■ What you need to do ■
Only certain lines below are wanted: those starting at the line containing "(2 : Fin 3)]]" and ending at the line containing "(-382 : ℤ), (-1200", both included, each retyped exactly.

++++++++++

import Mathlib
import Summits.ValiantsHypothesis.ValiantsHypothesis.Theorems.KPlusLogSqLawTropicalCensusRows
import Summits.ValiantsHypothesis.ValiantsHypothesis.Theorems.MatrixDescartes.Negative.MatrixDescartesFalseOfTropicalMonster

/-!
# The tridiagonal sector is Descartes-SHARP at format `(3,3)`: a symmetric tridiagonal 3×3 three-term pencil with 9 positive zeros

HONEST FRAMING.  Helper datum for the desk's «sector-B on the tridiagonal (symmetric Hessenberg) sector» docket (lead R1423 (2)(α);
registered stubs `stub_tridiagonalSectorB` / `stub_tridiagonalSectorBDiag` on `WeakLifting` = stmt-ValiantsHypothesis-19561, route
`KPlusLogSqLaw`, cell `pub-symmetroid`; seat val-sym-lift-p2 g3, 2026-08-26): the SMALLEST INFORMATIVE INSTANCE asked for by the desk,
in the only currency a finite computation can reach.  It is a FIXED-FORMAT statement (zero (iv)/W1 credit) and proves nothing about the
sector law in the window, about `WeakLifting`, `TropicalB`, Conjecture B, `MatrixDescartes` (stmt-ValiantsHypothesis-18050), the DoorA
registers or VP ≠ VNP.

WHAT IS PROVED.  A SYMMETRIC TRIDIAGONAL tropical design of format `(3,3)` (exponents `(0,1,4)`; valuations and signs symmetric in the
entry indices, the corner entries `(0,2)`, `(2,0)` ABSENT) whose ten class histograms are all realised, in slope order, as unique optima at
the integer slopes `Th`, with alternating term signs (dominance by `decide` through the tree's dual certificate
`isDominant_of_scaledPotential`, scale `S = 4`; as a bare tropical row this is the tree's `census_three_three_bound`, so no separate
tropical theorem is stated); the optima use the transpositions `(0 1)` and
`(1 2)` (continuant terms `b₁²·a₃`, `b₂²·a₁`), not only the diagonal.  By Viro patchworking at base `b = 163 > 3!·3³` (the tree's
`det_patch_alternates`) its patchworked pencil `Σ_l X^{d_l} · patchMatrix 163 V E l` is a real SYMMETRIC TRIDIAGONAL `3 × 3` three-term
pencil with at least `9 = C(5,3) − 1` distinct positive determinant zeros (`exists_symm_tridiagonal_pencil_nine`), i.e. the Descartes
ceiling of the format: **tridiagonality gives NO sub-Descartes saving at `(3,3)`** (`not_tridiagonalPosRootLaw_three_three_eight`, stated
with the stub's tridiagonality predicate).  The additive heuristic `(3m−2)(K−1) = 14` of conjb-2's `TridiagonalAdditiveLaw` is NOT tested
here (`14 > 9`); the first formats where it binds are `(2,7)`, `(3,5)`, `(4,4)`.  Design found by a hub-light exact-hull hill climb
(seconds); certificate potentials by Bellman–Ford on the assignment dual, all re-verified by brute force over the `6·27` terms.
[folklore] LP duality / Viro patchworking; data of this seat.
-/

set_option linter.dupNamespace false
set_option autoImplicit false

namespace Summit.ValiantsHypothesis.ValiantsHypothesis.Theorems.KPlusLogSqLaw.TridiagonalSector

open Summit.ValiantsHypothesis.ValiantsHypothesis.Theorems.MatrixDescartes.Negative
open Summit.ValiantsHypothesis.ValiantsHypothesis.Theorems.LacunarySymmetroidMatrixDescartes.TropicalCensus
open Polynomial Finset

/-- **A real SYMMETRIC TRIDIAGONAL `3 × 3` three-term pencil with `9` distinct positive determinant zeros** (Viro patchworking of the
same design at base `163 > 3!·3³`, coefficient matrices `patchMatrix 163 V E l`): the Descartes ceiling `C(5,3) − 1 = 9` of the format
`(3,3)` is attained INSIDE the tridiagonal sector. [folklore patchworking; data of this seat] -/
theorem exists_symm_tridiagonal_pencil_nine :
    ∃ (d : Fin 3 → ℕ) (S : Fin 3 → Matrix (Fin 3) (Fin 3) ℝ), (∀ l, (S l).IsSymm) ∧
      (∀ l (i j : Fin 3), (i : ℕ) + 1 < j ∨ (j : ℕ) + 1 < i → S l i j = 0) ∧
      9 ≤ ((∑ l, (X : ℝ[X]) ^ d l • (S l).map C).det.roots.toFinset.filter (fun t => 0 < t)).card := by
  let D : Fin 3 → ℕ := ![0, 1, 4]
  let V : Fin 3 → Fin 3 → Fin 3 → ℤ :=
    ![![![104, 62, 96], ![32, 34, 240], ![0, 0, 0]],
      ![![32, 34, 240], ![0, 52, 212], ![286, 24, 152]],
      ![![0, 0, 0], ![286, 24, 152], ![300, 160, 6]]]
  let E : Fin 3 → Fin 3 → Fin 3 → ℤ :=
    ![![![1, (-1 : ℤ), (-1 : ℤ)], ![1, 1, 1], ![0, 0, 0]],
      ![![1, 1, 1], ![(-1 : ℤ), 1, (-1 : ℤ)], ![1, 1, 1]],
      ![![0, 0, 0], ![1, 1, 1], ![1, (-1 : ℤ), 1]]]
  let Th : Fin 10 → ℤ := ![(-141 : ℤ), (-139 : ℤ), (-71 : ℤ), (-41 : ℤ), (-39 : ℤ), (-1 : ℤ), 7, 15, 53, 54]
  let Sg : Fin 10 → Equiv.Perm (Fin 3) :=
    ![(Equiv.swap (0 : Fin 3) 1 : Equiv.Perm (Fin 3)), (Equiv.swap (0 : Fin 3) 1 : Equiv.Perm (Fin 3)),
      (Equiv.swap (1 : Fin 3) 2 : Equiv.Perm (Fin 3)), (Equiv.swap (1 : Fin 3) 2 : Equiv.Perm (Fin 3)),
      (Equiv.swap (0 : Fin 3) 1 : Equiv.Perm (Fin 3)), (1 : Equiv.Perm (Fin 3)),
      (Equiv.swap (0 : Fin 3) 1 : Equiv.Perm (Fin 3)), (1 : Equiv.Perm (Fin 3)), (1 : Equiv.Perm (Fin 3)), (1 : Equiv.Perm (Fin 3))]
  let Cl : Fin 10 → Fin 3 → Fin 3 :=
    ![![(0 : Fin 3), (0 : Fin 3), (0 : Fin 3)], ![(0 : Fin 3), (0 : Fin 3), (1 : Fin 3)], ![(0 : Fin 3), (1 : Fin 3), (1 : Fin 3)],
      ![(1 : Fin 3), (1 : Fin 3), (1 : Fin 3)], ![(0 : Fin 3), (0 : Fin 3), (2 : Fin 3)], ![(1 : Fin 3), (0 : Fin 3), (2 : Fin 3)],
      ![(1 : Fin 3), (1 : Fin 3), (2 : Fin 3)], ![(2 : Fin 3), (0 : Fin 3), (2 : Fin 3)], ![(2 : Fin 3), (1 : Fin 3), (2 : Fin 3)],
      ![(2 : Fin 3), (2 : Fin 3), (2 : Fin 3)]]
  let U : Fin 10 → Fin 3 → ℤ :=
    ![![254, 541, 0], ![258, 545, 0], ![253, 542, 0], ![133, 418, 0], ![122, 397, 0], ![0, 125, 26], ![0, 109, 41],
      ![0, 69, 34], ![73, 0, 237], ![65, 0, 241]]
  let W : Fin 10 → Fin 3 → ℤ :=
    ![![(-669 : ℤ), (-382 : ℤ), (-1200 : ℤ)], ![(-673 : ℤ), (-386 : ℤ), (-1196 : ℤ)], ![(-669 : ℤ), (-380 : ℤ), (-922 : ℤ)],
      ![(-545 : ℤ), (-260 : ℤ), (-678 : ℤ)], ![(-525 : ℤ), (-250 : ℤ), (-648 : ℤ)], ![(-252 : ℤ), (-125 : ℤ), (-66 : ℤ)],
      ![(-217 : ℤ), (-108 : ℤ), 47], ![(-144 : ℤ), (-69 : ℤ), 182], ![391, 4, 587], ![415, 16, 599]]
  have hε : ∀ i j l, (E i j l).natAbs ≤ 1 := by decide
  have hθ : StrictMono Th := by rw [Fin.strictMono_iff_lt_succ]; decide
  have hp : ∀ k i, E (Sg k i) i (Cl k i) ≠ 0 := by decide
  have ht : ∀ k i, U k (Sg k i) + W k i = 4 * (Th k * (D (Cl k i) : ℤ) - V (Sg k i) i (Cl k i)) := by decide
  have hs : ∀ k a b l, E a b l ≠ 0 → (Sg k b ≠ a ∨ Cl k b ≠ l) → 4 * (Th k * (D l : ℤ) - V a b l) < U k a + W k b := by decide
  have hdom : ∀ k, IsDominant D V E (Th k) (Sg k, Cl k) := fun k =>
    isDominant_of_scaledPotential D V E (Th k) (Sg k) (Cl k) 4 (by norm_num) (U k) (W k) (hp k) (ht k) (hs k)
  have halt : ∀ k : Fin 9, termSign E ((fun k => (Sg k, Cl k)) k.castSucc) * termSign E ((fun k => (Sg k, Cl k)) k.succ) < 0 := by
    decide
  have hVs : ∀ i j l, V i j l = V j i l := by decide
  have hEs : ∀ i j l, E i j l = E j i l := by decide
  have hEc : ∀ l (i j : Fin 3), (i : ℕ) + 1 < j ∨ (j : ℕ) + 1 < i → E i j l = 0 := by decide
  set b : ℝ := 163 with hbdef
  have hcard : (Fintype.card (Equiv.Perm (Fin 3) × (Fin 3 → Fin 3)) : ℝ) < b := by
    rw [Fintype.card_prod, Fintype.card_perm, Fintype.card_fun, Fintype.card_fin]
    rw [hbdef]; norm_num [Nat.factorial]
  have hb1 : (1 : ℝ) < b := by rw [hbdef]; norm_num
  have hb0 : (0 : ℝ) < b := by rw [hbdef]; norm_num
  have hsymm : ∀ l, (patchMatrix b V E l).IsSymm := by
    intro l
    ext i j
    simp only [Matrix.transpose_apply, patchMatrix]
    rw [hVs j i l, hEs j i l]
  have htri : ∀ l (i j : Fin 3), (i : ℕ) + 1 < j ∨ (j : ℕ) + 1 < i → patchMatrix b V E l i j = 0 := by
    intro l i j hij
    simp only [patchMatrix, hEc l i j hij, Int.cast_zero, zero_mul]
  refine ⟨D, patchMatrix b V E, hsymm, htri, ?_⟩
  let τ : Fin 10 → ℝ := fun k => b ^ Th k
  have hτmono : StrictMono τ := fun i j hij => zpow_lt_zpow_right₀ hb1 (hθ hij)
  have hτpos : ∀ k, 0 < τ k := fun k => zpow_pos hb0 _
  refine Summit.ValiantsHypothesis.ValiantsHypothesis.Theorems.SymmetroidDescartes.le_card_posRoots_of_alternating
    _ 9 τ hτmono hτpos fun k => ?_
  rw [Summit.ValiantsHypothesis.ValiantsHypothesis.Theorems.SymmetroidDescartes.eval_det_pencil,
    Summit.ValiantsHypothesis.ValiantsHypothesis.Theorems.SymmetroidDescartes.eval_det_pencil]
  exact det_patch_alternates b D V E hε Th (fun k => (Sg k, Cl k)) hdom halt hcard k

/-- **The tridiagonal sector's positive-root row at `(3,3)` is NOT below Descartes**: it is false that every symmetric tridiagonal
`3 × 3` three-term lacunary pencil has at most `8 = C(5,3) − 2` distinct positive determinant zeros (tridiagonality predicate spelled as
in the registered stub `stub_tridiagonalSectorB`). [corollary] -/
theorem not_tridiagonalPosRootLaw_three_three_eight :
    ¬ (∀ (d : Fin 3 → ℕ) (S : Fin 3 → Matrix (Fin 3) (Fin 3) ℝ), (∀ l, (S l).IsSymm) →
        (∀ l (i j : Fin 3), (i : ℕ) + 1 < j ∨ (j : ℕ) + 1 < i → S l i j = 0) →
        ((∑ l, (X : ℝ[X]) ^ d l • (S l).map C).det.roots.toFinset.filter (fun t => 0 < t)).card ≤ 8) := by
  intro h
  obtain ⟨d, S, hS, hT, h9⟩ := exists_symm_tridiagonal_pencil_nine
  have := h d S hS hT
  omega

end Summit.ValiantsHypothesis.ValiantsHypothesis.Theorems.KPlusLogSqLaw.TridiagonalSector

++++++++++

■ The completed task ■
      ![(2 : Fin 3), (2 : Fin 3), (2 : Fin 3)]]
  let U : Fin 10 → Fin 3 → ℤ :=
    ![![254, 541, 0], ![258, 545, 0], ![253, 542, 0], ![133, 418, 0], ![122, 397, 0], ![0, 125, 26], ![0, 109, 41],
      ![0, 69, 34], ![73, 0, 237], ![65, 0, 241]]
  let W : Fin 10 → Fin 3 → ℤ :=
    ![![(-669 : ℤ), (-382 : ℤ), (-1200 : ℤ)], ![(-673 : ℤ), (-386 : ℤ), (-1196 : ℤ)], ![(-669 : ℤ), (-380 : ℤ), (-922 : ℤ)],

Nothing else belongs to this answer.